The example for spdiags is:
>>> data = array([[1,2,3,4],[1,2,3,4],[1,2,3,4]])
>>> diags = array([0,-1,2])
>>> spdiags(data, diags, 4, 4).todense()
matrix([[1, 0, 3, 0],
[1, 2, 0, 4],
[0, 2, 3, 0],
[0, 0, 3, 4]])
Note that the 3rd column of data always appears in the 3rd column of the sparse. The other columns also line up. But they are omitted where they 'fall off the edge'.
The input to this function is a matrix, while the input to diags is a ragged list. The diagonals of the sparse matrix all have different numbers of values.
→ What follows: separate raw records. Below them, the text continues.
import Literature.NumberTheory.Sieve.ParityWave0
import HarnessLib

/-!
# The Barban–Davenport–Halberstam variance of the primes and its unconditional LOWER bound in the
# range √N ≤ Q ≤ N (Harper–Soundararajan 2017, Theorem 1)

Topic `Literature/NumberTheory/Sieve` (primes in arithmetic progressions). STATEMENT LAYER: the
centred BDH variance `V(N,Q) = Σ_{q ≤ Q} Σ*_{a (q)} (ψ(N;q,a) − ψ_q(N)/φ(q))²` as a definition over
the tree's `ParityWave0.chebyshevPsiMod` (= `ψ(x;q,a)`), and Harper–Soundararajan's Theorem 1 as a
NAMED FACT (unproved here). Typed for cell ls-idea (card K-I1-1 ★ «half-lattice form factor /
variance floor», lens-1, critics A/B/C PASS; sketch `Sketch_VarianceFloor.lean` by seat ls-idea-lens-1):
the printed floor is the anchor of the seat's «second door» RS-var («beat the Harper–Soundararajan
constant by ε at one level Q = N^θ, θ ∈ (3/4,1)»), whose Prop is an idea object and is NOT stated
here. «The programme SEARCHES and TYPES; no claim about Landau–Siegel zeros until a kernel theorem
says so.»

## What the source prints (held text, read 2026-08-27)

**[HarperSoundararajan2017]** A. J. Harper, K. Soundararajan, *Lower bounds for the variance of
sequences in arithmetic progressions: primes and divisor functions*, Quart. J. Math. 68 (2017)
97–123 = arXiv:1602.01984, §1 [corpus:paper:arxiv-1602.01984 p0003:L28–L40]: "**Theorem 1.** Let
`ε > 0` be given, and let `N` be large enough in terms of `ε`, and let `Q` be in the range
`√N ≤ Q ≤ N`. There exists an absolute constant `C` such that
`Σ_{q ≤ Q} Σ_{a (mod q), (a,q)=1} (ψ(N;q,a) − ψ_q(N)/φ(q))² ≥ (1−ε) QN (log(Q²/N) − C log log N)`,
where `ψ(N;q,a) := Σ_{n ≤ N, n ≡ a (q)} Λ(n)` and `ψ_q(N) := Σ_{n ≤ N, (n,q)=1} Λ(n)`."

## References
* [HarperSoundararajan2017] Thm. 1, p. 3. [held: paper:arxiv-1602.01984 p0003]
-/

noncomputable section

open Finset
open Literature.NumberTheory.Sieve

namespace Literature.NumberTheory.Sieve

namespace BDHVariance

/-- `ψ_q(N) = Σ_{n ≤ N, (n,q)=1} Λ(n)`, as the sum of `ψ(N;q,a)` over the reduced classes `a`
(the tree's `ParityWave0.chebyshevPsiMod`). [cite: HarperSoundararajan2017, Thm. 1 (definition of ψ_q)] -/
def psiCoprime (q : ℕ) [NeZero q] (x : ℝ) : ℝ :=
  ∑ a : (ZMod q)ˣ, ParityWave0.chebyshevPsiMod q (a : ZMod q) x

/-- The centred variance at ONE modulus: `Σ_{a (q), (a,q)=1} (ψ(x;q,a) − ψ_q(x)/φ(q))²` (junk `0`
at `q = 0`). [cite: HarperSoundararajan2017, Thm. 1 (the inner sum)] -/
def classVarianceAt (q : ℕ) (x : ℝ) : ℝ :=
  if hq : q = 0 then 0 else
    haveI : NeZero q := ⟨hq⟩
    ∑ a : (ZMod q)ˣ,
      (ParityWave0.chebyshevPsiMod q (a : ZMod q) x - psiCoprime q x / (Nat.totient q : ℝ)) ^ 2

/-- **The Barban–Davenport–Halberstam variance** `V(x,Q) = Σ_{1 ≤ q ≤ Q} Σ*_{a (q)} (ψ(x;q,a) − ψ_q(x)/φ(q))²`
(Harper–Soundararajan's centred form, "the true variance").
[cite: HarperSoundararajan2017, Thm. 1 (left side)] -/
def bdhVariance (x : ℝ) (Q : ℕ) : ℝ :=
  ∑ q ∈ Finset.Icc 1 Q, classVarianceAt q x

/-- Each class term is non-negative, hence so is the variance. [cite: HarperSoundararajan2017, Thm. 1] -/
theorem classVarianceAt_nonneg (q : ℕ) (x : ℝ) : 0 ≤ classVarianceAt q x := by
  unfold classVarianceAt
  split_ifs
  · exact le_rfl
  · exact Finset.sum_nonneg fun _ _ ↦ sq_nonneg _

/-- `V(x,Q) ≥ 0`. [cite: HarperSoundararajan2017, Thm. 1] -/
theorem bdhVariance_nonneg (x : ℝ) (Q : ℕ) : 0 ≤ bdhVariance x Q :=
  Finset.sum_nonneg fun q _ ↦ classVarianceAt_nonneg q x

/-- `V(x,·)` is monotone in `Q`. [cite: HarperSoundararajan2017, Thm. 1] -/
theorem bdhVariance_mono (x : ℝ) {Q Q' : ℕ} (h : Q ≤ Q') : bdhVariance x Q ≤ bdhVariance x Q' :=
  Finset.sum_le_sum_of_subset_of_nonneg (Finset.Icc_subset_Icc le_rfl h)
    fun q _ _ ↦ classVarianceAt_nonneg q x

end BDHVariance

/-- **Harper–Soundararajan 2017, Theorem 1** (as printed; NAMED FACT, unproved here): there is an
ABSOLUTE constant `C` such that for every `ε > 0`, all `N` large in terms of `ε`, and all `Q` with
`√N ≤ Q ≤ N`, `V(N,Q) ≥ (1 − ε) Q N (log(Q²/N) − C log log N)`. (Unconditional; continues the
Barban–Davenport–Halberstam / Montgomery / Hooley line, cf. the paper's §1.)
[cite: HarperSoundararajan2017, Thm. 1] -/
def harperSoundararajan2017_theorem1 : Prop :=
  ∃ C : ℝ, ∀ ε : ℝ, 0 < ε → ∃ N₀ : ℕ, ∀ N : ℕ, N₀ ≤ N → ∀ Q : ℕ,
    Real.sqrt N ≤ (Q : ℝ) → Q ≤ N →
      (1 - ε) * (Q : ℝ) * N * (Real.log ((Q : ℝ) ^ 2 / N) - C * Real.log (Real.log N)) ≤
        BDHVariance.bdhVariance (N : ℝ) Q

end Literature.NumberTheory.Sieve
So the specification has to accomodate this in one or other. spdiags does this by ignoring some values, diags by taking a list input.
The sparse.diags([1.1,1.2],-1,(4,2)) error is puzzling.
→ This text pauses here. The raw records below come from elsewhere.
/-- The size of the first part of the three-part layout (everything before the tests). [folklore] -/
def n₁ : ℕ := Λ.aTop
/-- Test wire `i`. [folklore] -/
def tst (i : ℕ) : ℕ := Λ.n₁ + i
/-- The repeated register `Y`. [folklore] -/
def Y (i : ℕ) : ℕ := Λ.n₁ + Λ.k + i
/-- The target register `P` of the move. [folklore] -/
def P (i : ℕ) : ℕ := Λ.n₁ + Λ.k + Λ.kap + i
/-- The total width (reducible: the three-part layout `n₁ + (k + (κ + κ))` of Kitaev's circuit). [folklore] -/
abbrev Wd : ℕ := Λ.n₁ + (Λ.k + (Λ.kap + Λ.kap))

/-- The total width is positive. [folklore] -/
theorem Wd_pos : 0 < Λ.Wd := by unfold Wd n₁ aTop as cs; omega

/-! ### The fields of the five blocks -/

/-- A register as a list of wires. [folklore] -/
def reg (pos : ℕ → ℕ) (w : ℕ) : List ℕ := (List.range w).map pos

/-- Registers given by (position map, width). [folklore] -/
def regs (ps : List ((ℕ → ℕ) × ℕ)) : List (List ℕ) := ps.map fun q => reg q.1 q.2

/-- Fields of the flag block: `[c], X, p, r, c'`. [folklore] -/
def ps₁ : List ((ℕ → ℕ) × ℕ) := [(fun _ => Λ.c, 1), (Λ.X, Λ.n), (Λ.Preg, Λ.n), (Λ.Rreg, Λ.n), (Λ.CPreg, 2)]
/-- Fields of the repetition block: `X, J, p`. [folklore] -/
def ps₂ : List ((ℕ → ℕ) × ℕ) := [(Λ.X, Λ.n), (Λ.J, Λ.lam), (Λ.Preg, Λ.n)]
/-- Fields of the splitting block: `Y, p, 2ⁿ`. [folklore] -/
def ps₃ : List ((ℕ → ℕ) × ℕ) := [(Λ.Y, Λ.kap), (Λ.Preg, Λ.n), (Λ.T2n, Λ.n + 1)]
/-- Fields of the move-and-add block: `Y, tests, N, 2B`. [folklore] -/
def ps₄ : List ((ℕ → ℕ) × ℕ) := [(Λ.Y, Λ.kap), (Λ.tst, Λ.k), (Λ.Nreg, Λ.kap + 1), (Λ.BPreg, Λ.wB)]
/-- Fields of the un-move block: `P, tests, N, 2B`. [folklore] -/
def ps₅ : List ((ℕ → ℕ) × ℕ) := [(Λ.P, Λ.kap), (Λ.tst, Λ.k), (Λ.Nreg, Λ.kap + 1), (Λ.BPreg, Λ.wB)]

/-- Fields of the flag block. [folklore] -/
abbrev fs₁ : List (List ℕ) := regs Λ.ps₁
/-- Fields of the repetition block. [folklore] -/
abbrev fs₂ : List (List ℕ) := regs Λ.ps₂
/-- Fields of the splitting block. [folklore] -/
abbrev fs₃ : List (List ℕ) := regs Λ.ps₃
/-- Fields of the move-and-add block. [folklore] -/
abbrev fs₄ : List (List ℕ) := regs Λ.ps₄
/-- Fields of the un-move block. [folklore] -/
abbrev fs₅ : List (List ℕ) := regs Λ.ps₅

/-- Targets of the splitting block: `X`, then `J`. [folklore] -/
def tXJ (j : ℕ) : ℕ := if j < Λ.n then Λ.X j else Λ.J (j - Λ.n)

/-- Membership in a register. [folklore] -/
theorem mem_reg {pos : ℕ → ℕ} {w s : ℕ} : s ∈ reg pos w ↔ ∃ i, i < w ∧ pos i = s := by
  simp [reg, List.mem_map, List.mem_range]

/-- A property of all source wires of `regs ps`. [folklore] -/
theorem forall_regs {ps : List ((ℕ → ℕ) × ℕ)} {Q : ℕ → Prop} :
    (∀ f ∈ regs ps, ∀ s ∈ f, Q s) ↔ ∀ q ∈ ps, ∀ i, i < q.2 → Q (q.1 i) := by
  constructor
  · intro h q hq i hi
    exact h _ (List.mem_map.2 ⟨q, hq, rfl⟩) _ (mem_reg.2 ⟨i, hi, rfl⟩)
  · intro h f hf s hs
    obtain ⟨q, hq, rfl⟩ := List.mem_map.1 hf
    obtain ⟨i, hi, rfl⟩ := mem_reg.1 hs
    exact h q hq i hi

/-- Two template slots per source wire. [folklore] -/
theorem sum_map_length_pair (l : List ℕ) :
    (l.map fun a => ([Sum.inl a, Sum.inl a] : List (ℕ ⊕ Bool)).length).sum = 2 * l.length := by
  induction l with
  | nil => rfl
  | cons a l ih =>
    rw [List.map_cons, List.sum_cons, ih]
    simp only [List.length_cons, List.length_nil]
    omega

/-- The length of the template of fields of given widths. [folklore] -/
theorem length_slots_regs (ps : List ((ℕ → ℕ) × ℕ)) : (PXor.slots (regs ps)).length = slotsLen (ps.map Prod.snd) := by
  unfold regs
  induction ps with
  | nil => rfl
  | cons q ps ih =>
    cases ps with
    | nil => simp [PXor.slots, slotsLen, reg]
    | cons q' ps =>
      simp only [List.map_cons] at ih ⊢
      rw [PXor.slots, slotsLen, List.length_append, List.length_append, ih, List.length_flatMap, sum_map_length_pair]
      simp only [reg, List.length_map, List.length_range, List.length_cons, List.length_nil]

/-- Data-area lengths of the five blocks. [folklore] -/
theorem length_slots_fs :
    (PXor.slots Λ.fs₁).length = Λ.aLen₁ ∧ (PXor.slots Λ.fs₂).length = Λ.aLen₂ ∧ (PXor.slots Λ.fs₃).length = Λ.aLen₃ ∧
      (PXor.slots Λ.fs₄).length = Λ.aLen₄ ∧ (PXor.slots Λ.fs₅).length = Λ.aLen₄ := by
  refine ⟨?_, ?_, ?_, ?_, ?_⟩ <;> simp [length_slots_regs, ps₁, ps₂, ps₃, ps₄, ps₅, aLen₁, aLen₂, aLen₃, aLen₄]

/-- Closed forms of the data-area lengths. [folklore] -/
theorem aLen_eq : Λ.aLen₁ = 6 * Λ.n + 12 ∧ Λ.aLen₂ = 3 * Λ.n + 2 * Λ.lam + 4 ∧ Λ.aLen₃ = 2 * Λ.kap + 3 * Λ.n + 5 ∧
    Λ.aLen₄ = 4 * Λ.kap + 2 * Λ.k + Λ.wB + 8 := by
  simp only [aLen₁, aLen₂, aLen₃, aLen₄, slotsLen]; omega

/-! ### Position facts -/

section Pos

/-- `τ` is before the control, which is before the area. [folklore] -/
theorem tau_lt_c : Λ.tau < Λ.c := by simp only [tau, c]; omega
/-- `c` is before the area. [folklore] -/
theorem c_lt_as : Λ.c < Λ.as := by simp only [c, as, cs]; omega
/-- `X` is before the area. [folklore] -/
theorem X_lt_as {i : ℕ} (hi : i < Λ.n) : Λ.X i < Λ.as := by simp only [X, as, cs]; omega
/-- `f` is before the area. [folklore] -/
theorem f_lt_as : Λ.f < Λ.as := by simp only [f, as, cs]; omega
/-- `J` is before the area. [folklore] -/
theorem J_lt_as {i : ℕ} (hi : i < Λ.lam) : Λ.J i < Λ.as := by simp only [J, as, cs]; omega
/-- `p` is before the area. [folklore] -/
theorem Preg_lt_as {i : ℕ} (hi : i < Λ.n) : Λ.Preg i < Λ.as := by simp only [Preg, as, cs, ℓ]; omega
/-- `r` is before the area. [folklore] -/
theorem Rreg_lt_as {i : ℕ} (hi : i < Λ.n) : Λ.Rreg i < Λ.as := by simp only [Rreg, as, cs]; omega
/-- `c'` is before the area. [folklore] -/
theorem CPreg_lt_as {i : ℕ} (hi : i < 2) : Λ.CPreg i < Λ.as := by simp only [CPreg, as, cs]; omega
/-- `2ⁿ` is before the area. [folklore] -/
theorem T2n_lt_as {i : ℕ} (hi : i < Λ.n + 1) : Λ.T2n i < Λ.as := by simp only [T2n, as, cs]; omega
/-- `N` is before the area. [folklore] -/
theorem Nreg_lt_as {i : ℕ} (hi : i < Λ.kap + 1) : Λ.Nreg i < Λ.as := by simp only [Nreg, as, cs]; omega
/-- `2B` is before the area. [folklore] -/
theorem BPreg_lt_as {i : ℕ} (hi : i < Λ.wB) : Λ.BPreg i < Λ.as := by simp only [BPreg, as]; omega
/-- The area is inside the first part. [folklore] -/
theorem as_le_n₁ : Λ.as ≤ Λ.n₁ := by simp only [n₁, aTop]; omega
/-- The tests follow the first part. [folklore] -/
theorem n₁_le_tst (i : ℕ) : Λ.n₁ ≤ Λ.tst i := by simp only [tst]; omega
/-- `Y` follows the first part. [folklore] -/
theorem n₁_le_Y (i : ℕ) : Λ.n₁ ≤ Λ.Y i := by simp only [Y]; omega
/-- `P` follows the first part. [folklore] -/
theorem n₁_le_P (i : ℕ) : Λ.n₁ ≤ Λ.P i := by simp only [P]; omega
/-- The tests are inside the register. [folklore] -/
theorem tst_lt_Wd {i : ℕ} (hi : i < Λ.k) : Λ.tst i < Λ.Wd := by simp only [tst, Wd]; omega
/-- `Y` is inside the register. [folklore] -/
theorem Y_lt_Wd {i : ℕ} (hi : i < Λ.kap) : Λ.Y i < Λ.Wd := by simp only [Y, Wd]; omega
/-- `P` is inside the register. [folklore] -/
theorem P_lt_Wd {i : ℕ} (hi : i < Λ.kap) : Λ.P i < Λ.Wd := by simp only [P, Wd]; omega
/-- The first part is inside the register. [folklore] -/
theorem n₁_le_Wd : Λ.n₁ ≤ Λ.Wd := by simp only [Wd]; omega

end Pos

/-! ### Geometry of the five blocks -/

section Geom

open PXor (SrcOff)

/-- `n ≤ JJ e M n`. [folklore] -/
theorem le_JJ (e : ℕ) (M : Turing.TM2ComputableAux Bool Bool) (n : ℕ) : n ≤ JJ e M n := by
  unfold JJ RevSim.Sn; omega

/-- The data length is at most the width of the block. [folklore] -/
theorem le_width' (e : ℕ) (M : Turing.TM2ComputableAux Bool Bool) (n : ℕ) : n ≤ width e M n :=
  (le_NN (e := e) (M := M) n).trans (NN_le_width n)

/-- The top of a block with data area of length `len` at `as`. [folklore] -/
theorem top_eq {e : ℕ} {M : Turing.TM2ComputableAux Bool Bool} {fs : List (List ℕ)} {len : ℕ}
    (h : (PXor.slots fs).length = len) : PXor.top e M Λ.as fs = Λ.as + width e M len := by
  have hw := le_width' e M len
  simp only [PXor.top, CleanPlaced.top, h, List.length_nil, Nat.add_zero]
  omega

/-- The five tops are inside the first part. [folklore] -/
theorem tops_le : Λ.as + width mach₁.e mach₁.M Λ.aLen₁ ≤ Λ.n₁ ∧ Λ.as + width mach₂.e mach₂.M Λ.aLen₂ ≤ Λ.n₁ ∧
    Λ.as + width mach₃.e mach₃.M Λ.aLen₃ ≤ Λ.n₁ ∧ Λ.as + width mach₄.e mach₄.M Λ.aLen₄ ≤ Λ.n₁ ∧
    Λ.as + width mach₅.e mach₅.M Λ.aLen₄ ≤ Λ.n₁ := by
  simp only [n₁, aTop]; omega

/-- Geometry of the flag block (target `f`). [folklore] -/
theorem geom₁ : PXor.GeomOK Λ.Wd mach₁.e mach₁.M Λ.as Λ.fs₁ 1 (fun _ => Λ.f) := by
  have htop := Λ.top_eq (e := mach₁.e) (M := mach₁.M) Λ.length_slots_fs.1
  have ht := Λ.tops_le.1
  have h1 := Λ.as_le_n₁; have h2 := Λ.n₁_le_Wd; have h3 := Λ.f_lt_as; have h4 := Λ.c_lt_as
  have hlen := Λ.aLen_eq.1
  refine ⟨by omega, ?_, ?_, fun _ _ => by omega, fun _ _ _ _ _ => by omega, fun _ _ => Or.inl h3, ?_, ?_⟩
  · refine forall_regs.2 fun q hq i hi => ?_
    simp only [ps₁, List.mem_cons, List.not_mem_nil, or_false] at hq
    rcases hq with rfl | rfl | rfl | rfl | rfl <;> simp only at hi ⊢
    · omega
    · have := Λ.X_lt_as hi; omega
    · have := Λ.Preg_lt_as hi; omega
    · have := Λ.Rreg_lt_as hi; omega
    · have := Λ.CPreg_lt_as hi; omega
  · refine forall_regs.2 fun q hq i hi => Or.inl ?_
    simp only [ps₁, List.mem_cons, List.not_mem_nil, or_false] at hq
    rcases hq with rfl | rfl | rfl | rfl | rfl <;> simp only at hi ⊢
    · omega
    · exact Λ.X_lt_as hi
    · exact Λ.Preg_lt_as hi
    · exact Λ.Rreg_lt_as hi
    · exact Λ.CPreg_lt_as hi
  · intro j hj
    refine fun f' hf' hmem => ?_
    have key : ∀ q ∈ Λ.ps₁, ∀ i, i < q.2 → q.1 i ≠ Λ.f := by
      intro q hq i hi
      simp only [ps₁, List.mem_cons, List.not_mem_nil, or_false] at hq
      rcases hq with rfl | rfl | rfl | rfl | rfl <;> simp only at hi ⊢ <;> simp only [c, X, f, Preg, Rreg, CPreg, cs, ℓ] <;> omega
    exact (forall_regs (Q := fun s => s ≠ Λ.f)).2 key f' hf' _ hmem rfl
  · simp only [Λ.length_slots_fs.1]
    have := le_JJ mach₁.e mach₁.M Λ.aLen₁; omega

/-- Geometry of the repetition block (targets `Y`). [folklore] -/
theorem geom₂ : PXor.GeomOK Λ.Wd mach₂.e mach₂.M Λ.as Λ.fs₂ Λ.kap Λ.Y := by
  have htop := Λ.top_eq (e := mach₂.e) (M := mach₂.M) Λ.length_slots_fs.2.1
  have ht := Λ.tops_le.2.1
  have h1 := Λ.as_le_n₁; have h2 := Λ.n₁_le_Wd
  have hlen := Λ.aLen_eq.2.1
  have hkap : Λ.kap = Λ.lam + Λ.n + 3 := rfl
  refine ⟨by omega, ?_, ?_, fun j hj => Λ.Y_lt_Wd hj, fun j j' _ _ h => by simp only [Y] at h; omega,
    fun j _ => Or.inr (by have := Λ.n₁_le_Y j; omega), ?_, ?_⟩
  · refine forall_regs.2 fun q hq i hi => ?_
    simp only [ps₂, List.mem_cons, List.not_mem_nil, or_false] at hq
    rcases hq with rfl | rfl | rfl <;> simp only at hi ⊢
    · have := Λ.X_lt_as hi; omega
    · have := Λ.J_lt_as hi; omega
    · have := Λ.Preg_lt_as hi; omega
  · refine forall_regs.2 fun q hq i hi => Or.inl ?_
    simp only [ps₂, List.mem_cons, List.not_mem_nil, or_false] at hq
    rcases hq with rfl | rfl | rfl <;> simp only at hi ⊢
    · exact Λ.X_lt_as hi
    · exact Λ.J_lt_as hi
    · exact Λ.Preg_lt_as hi
  · intro j hj f' hf' hmem
    have hY := Λ.n₁_le_Y j
    have key : ∀ q ∈ Λ.ps₂, ∀ i, i < q.2 → q.1 i ≠ Λ.Y j := by
      intro q hq i hi
      simp only [ps₂, List.mem_cons, List.not_mem_nil, or_false] at hq
      rcases hq with rfl | rfl | rfl <;> simp only at hi ⊢
      · have := Λ.X_lt_as hi; omega
      · have := Λ.J_lt_as hi; omega
      · have := Λ.Preg_lt_as hi; omega
    exact (forall_regs (Q := fun s => s ≠ Λ.Y j)).2 key f' hf' _ hmem rfl
  · simp only [Λ.length_slots_fs.2.1]
    have := le_JJ mach₂.e mach₂.M Λ.aLen₂; omega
the spdiags equivalent does work:
In [421]: sparse.spdiags([[1.1,1.2]],-1,4,2).A
Out[421]:
array([[ 0. , 0. ],
[ 1.1, 0. ],
[ 0. , 1.2],
[ 0. , 0. ]])
The error is raised in this block of code:
for j, diagonal in enumerate(diagonals):
offset = offsets[j]
k = max(0, offset)
length = min(m + offset, n - offset)
if length <= 0:
raise ValueError("Offset %d (index %d) out of bounds" % (offset, j))
try:
data_arr[j, k:k+length] = diagonal
except ValueError:
if len(diagonal) != length and len(diagonal) != 1:
raise ValueError(
"Diagonal length (index %d: %d at offset %d) does not "
"agree with matrix size (%d, %d)." % (
j, len(diagonal), offset, m, n))
raise
The actual matrix constructor in the diags is:
dia_matrix((data_arr, offsets), shape=(m, n))
This is the same constructor that spdiags uses, but without any manipulation.
In [434]: sparse.dia_matrix(([[1.1,1.2]],-1),shape=(4,2)).A
Out[434]:
array([[ 0. , 0. ],
[ 1.1, 0. ],
[ 0. , 1.2],
[ 0. , 0. ]])
In dia format, the inputs are stored exactly as given by spdiags (complete with that matrix with extra values):
In [436]: M.data
Out[436]: array([[ 1.1, 1.2]])
In [437]: M.offsets
Out[437]: array([-1], dtype=int32)
As #user2357112 points out, length = min(m + offset, n - offset is wrong, producing 3 in the test case. Changing it to length = min(m + k, n - k) makes all cases for this (4,2) matrix work. But it fails with the transpose: diags([1.1,1.2], 1, (2, 4))
The correction, as of Oct 5, for this issue is:
https://github.com/pv/scipy-work/commit/529cbde47121c8ed87f74fa6445c05d71353eb6c
length = min(m + offset, n - offset, min(m,n))
With this fix, diags([1.1,1.2], 1, (2, 4)) works.